◆ DATA TO PROCESS ◆
##########

import Summits.HubbardSuperconductivity.HubbardSuperconductivity.Theorems.AnisotropyChordTransferFibre3FinXDCheck

/-!
# Route `AnisotropyChord` / H0 rotor rung: FIN per-`L` row-D (KT-2a″) cell facts, `L = 9`, cells 6–11

Kernel facts `xdCellAny0 9 (49/50) la lb aD = true` (in-kernel point tables, zero data; `decide +kernel`) for the combined-cell
grid of `L = 9` (g5 design, 1–2.5 % cells); assembled in `…FinXDNine`.  Prover seat `hubbard-h0-rotor-p3` g7; helper for piece A =
stmt-HubbardSuperconductivity-23918 of rung 19089 (`--supports`, helper class).  WHAT THIS IS NOT: nothing here proves superconductivity in the
Hubbard model (rotor TARGET as worded stays FALSE, g15 verdict); kernel facts for ONE hypothesis of ONE conditional reduction.  No sorry.
-/

set_option linter.dupNamespace false
set_option autoImplicit false

namespace Summit.HubbardSuperconductivity.HubbardSuperconductivity.Theorems.AnisotropyChord.Transfer.Fibre3

namespace FinXD

/-- cell 6 of `L = 9` (`hi`). [folklore] -/
theorem xd9_6 : xdCellAny0 9 (49/50 : ℚ) 929021952640735 966775334503596 (1 : ℚ) = true := by decide +kernel

/-- cell 7 of `L = 9` (`hi`). [folklore] -/
theorem xd9_7 : xdCellAny0 9 (49/50 : ℚ) 966775334503596 989820979001579 (1 : ℚ) = true := by decide +kernel

/-- cell 8 of `L = 9` (`hi`). [folklore] -/
theorem xd9_8 : xdCellAny0 9 (49/50 : ℚ) 989820979001579 1003888943633398 (1 : ℚ) = true := by decide +kernel

/-- cell 9 of `L = 9` (`hi`). [folklore] -/
theorem xd9_9 : xdCellAny0 9 (49/50 : ℚ) 1003888943633398 1012476694232781 (1 : ℚ) = true := by decide +kernel

/-- cell 10 of `L = 9` (`hi`). [folklore] -/
theorem xd9_10 : xdCellAny0 9 (49/50 : ℚ) 1012476694232781 1017719105481427 (1 : ℚ) = true := by decide +kernel

/-- cell 11 of `L = 9` (`hi`). [folklore] -/
theorem xd9_11 : xdCellAny0 9 (49/50 : ℚ) 1017719105481427 1020919362742365 (1 : ℚ) = true := by decide +kernel

end FinXD

end Summit.HubbardSuperconductivity.HubbardSuperconductivity.Theorems.AnisotropyChord.Transfer.Fibre3
/-- `∫_{Icc (s-R) (s+R)} e(t·v) dt = ∏_k e(s_k v_k) ∫_{-R_k}^{R_k} e(t v_k) dt`. [folklore] -/
theorem setIntegral_box_e (s R v : ι → ℝ) (hR : ∀ k, 0 ≤ R k) :
    ∫ t in Set.Icc (s - R) (s + R), ∏ k, e (t k * v k) =
      ∏ k, (e (s k * v k) * ∫ x in (-(R k))..(R k), e (x * v k)) := by
  rw [setIntegral_Icc_prod (s - R) (s + R) (fun k x => e (x * v k))]
  refine Finset.prod_congr rfl fun k _ => ?_
  simp only [Pi.sub_apply, Pi.add_apply]
  exact setIntegral_Icc_e_shift (s k) (v k) (hR k)

/-- `∫_{Icc (-R) R} e(tv) dt` as an interval integral. [folklore] -/
theorem setIntegral_Icc_e_symm (v : ℝ) {R : ℝ} (hR : 0 ≤ R) :
    ∫ t in Set.Icc (-R) R, e (t * v) = ∫ t in (-R)..R, e (t * v) := by
  rw [integral_Icc_eq_integral_Ioc, ← intervalIntegral.integral_of_le (by linarith)]

/-! ### The one-dimensional kernel `K_R(u) = ∫_{-R}^{R} e(tu) dt` -/

/-- `K R u = ∫_{-R}^{R} e(tu) dt` (`= sin(2πRu)/(πu)`, `= 2R` at `u = 0`). [folklore] -/
def K (R u : ℝ) : ℂ := ∫ t in (-R)..R, e (t * u)

/-- `|K_R(u)| ≤ 2R`. [folklore] -/
theorem norm_K_le {R : ℝ} (hR : 0 ≤ R) (u : ℝ) : ‖K R u‖ ≤ 2 * R := by
  have h := norm_integral_e_le_sub (show -R ≤ R by linarith) u
  rw [K]; linarith

/-- `|K_R(u)| ≤ 1/(π|u|)` for `u ≠ 0`. [folklore] -/
theorem norm_K_le_inv (R : ℝ) {u : ℝ} (hu : u ≠ 0) : ‖K R u‖ ≤ 1 / (π * |u|) :=
  norm_integral_e_le_inv _ _ hu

##########

◆ TO DO ◆
Return one number, the count of lines in the records holding the word "kernel".

◆ RESULT OF THE EXERCISE ◆
9